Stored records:
import Summits.QuantumFields.BalabanUV.T4Continuum.Support.NE7Route1EndDocked
import Summits.QuantumFields.BalabanUV.T4Continuum.Support.NE7EtaBackgroundFlatStratumZero
import HarnessLib

/-!
# NE7Route1EndDockedFlatStratum — route #1 of the NE7 crux (node U5): the docked END (`CruxDecl_of`'s seam END ∘ node T ∘ NODE O) with
# its (A)-bill DISCHARGED on the whole FLAT STRATUM of the datum class (zero-action data, torons included) — ONE theorem whose
# hypotheses are (B)(C)(D) and letters only

Cell `pub-balaban`, rung (B)+1 sub-cell t4, lineage `b2b-balaban-t4-ne7-p1`, generation 58 (CRUX PROVER NE7 #1, ruling e34b3e0c (2));
crux skeleton `t4/skeletons/NE7-CRUX-R1.md` v1.7.17 §2 ∕ §3quindecies; companion of `Support/NE7EtaBackgroundFlatStratum` ∕
`Support/NE7EtaBackgroundFlatStratumZero` (this generation); the stratum analogue of generation 57's base-point file
`Support/NE7Route1EndDockedFlatOrbit` (p320061).
HONEST FRAMING (page 1): FIXED FINITE T⁴, rung (B)+1; NE7 is the cell's OWN estimate, NOT PRINTED in
[Balaban1984PropagatorsI]–[Balaban1989LargeFieldII] and NOT PROVED here; continuum YM on T⁴ ⇐ BetaPertH ∧ nine spine estimates (0/9
proved); BetaPertH ⇐ (D1) ∧ (D4) ∧ CAP+tail; G-an2-4 gates asym, D1 and NE2/3/4; NOT infinite volume, NOT mass gap, NOT Clay.

WHAT ([folklore] composition; 0 def; 0 sorry; ONE theorem application).  `NE7Route1EndDocked.goodClause_summable_of_route1_docked` (p317648)
concludes road P1's END shape `∃ δ, GoodClause l₀ vol T A B Bad δ ∧ Summable δ` from (A) the bill of NODE O's background coordinate on a
domain `dom` of data (`hdom`, NE3's (H∃) `hmin`, NE3's covariant root amendment 4 `h`, `v₁ ∈ dom`, letters), (B) node U2's output and the
window ∕ moduli letters, (C) node U3's shapes, (D) the term-wise END's own binders.  Generation 57 discharged (A) on the base point (the
periodic gauge orbit of `1`); `Support/NE7EtaBackgroundFlatStratum[Zero]` discharges it on the whole FLAT STRATUM `dom` =
`{v ∈ sfClass 4 L N ε 0 | A^{(0)}(v) = 0}` — ALL zero-action (= zero-curvature = pure-gauge-of-a-quasi-periodic-gauge) data of the datum
class, i.e. the flat connections of the discrete 4-torus with arbitrary commuting holonomies (torons), of which the base point is the
trivial-holonomy orbit (`gaugeAct_mem_flatStratum₀`, `hmin_flatStratum₀`, `covRoot_flatStratum₀` with `Z = 0`, `flatCfg_mem_flatStratum₀`).
**`goodClause_summable_of_route1_docked_flatStratum`** is the docked END with those four binders REPLACED by the equation
`dom = {v ∈ sfClass 4 L N ε 0 | levelAction 4 L N 0 v = 0}` and the four sign letters the discharge needs (`0 ≤ c`, `0 ≤ C`, `0 ≤ Λ₁`,
`0 ≤ Λ₂′`), the reference datum being the flat configuration (`v₁ := 1`); every (B)(C)(D) binder VERBATIM.  So on the entire flat stratum
of the background coordinate — the largest `dom` on which a zero discrepancy direction is possible — the composition END ∘ node T ∘ NODE O
asks NOTHING of row NE3: what remains there is node U2 (B), node U3 (C) and NODE O's functional half + the one-run shapes (D).  The
positional plug was first checked as a scratch concat probe (`t4/b2b-balaban-t4-ne7-p1-g58/rec/ProbeEndDockedFlatStratumConcat.NOT-TO-FILE.lean`,
rc 0).  Uniqueness of minimisers modulo PERIODIC gauge on the stratum (generation 56's located (β) for X-A2) is
`NE7EtaBackgroundFlatStratumZero.minimiser_unique_mod_gauge_flatStratum₀`.
HONEST: a ZERO-CURVATURE statement — on the stratum the discrepancy direction is `0`, and nothing is said at a datum with curvature,
where NE3's root and (H∃) remain HYPOTHESES (X-A4, unseated); every (B)(C)(D) input is a hypothesis shape asserted for nothing;
nothing printed is asserted; route 1 stays KERNEL-COMPLETE AT FORM LEVEL ∕ DEPENDENT; NE7 NOT proved; spine 0∕9.
-/

set_option autoImplicit false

**EXERCISE**: Using the data above, establish how many lines include the word "discrepancy"; the reply is that number only.

**TASK RESPONSE**: 2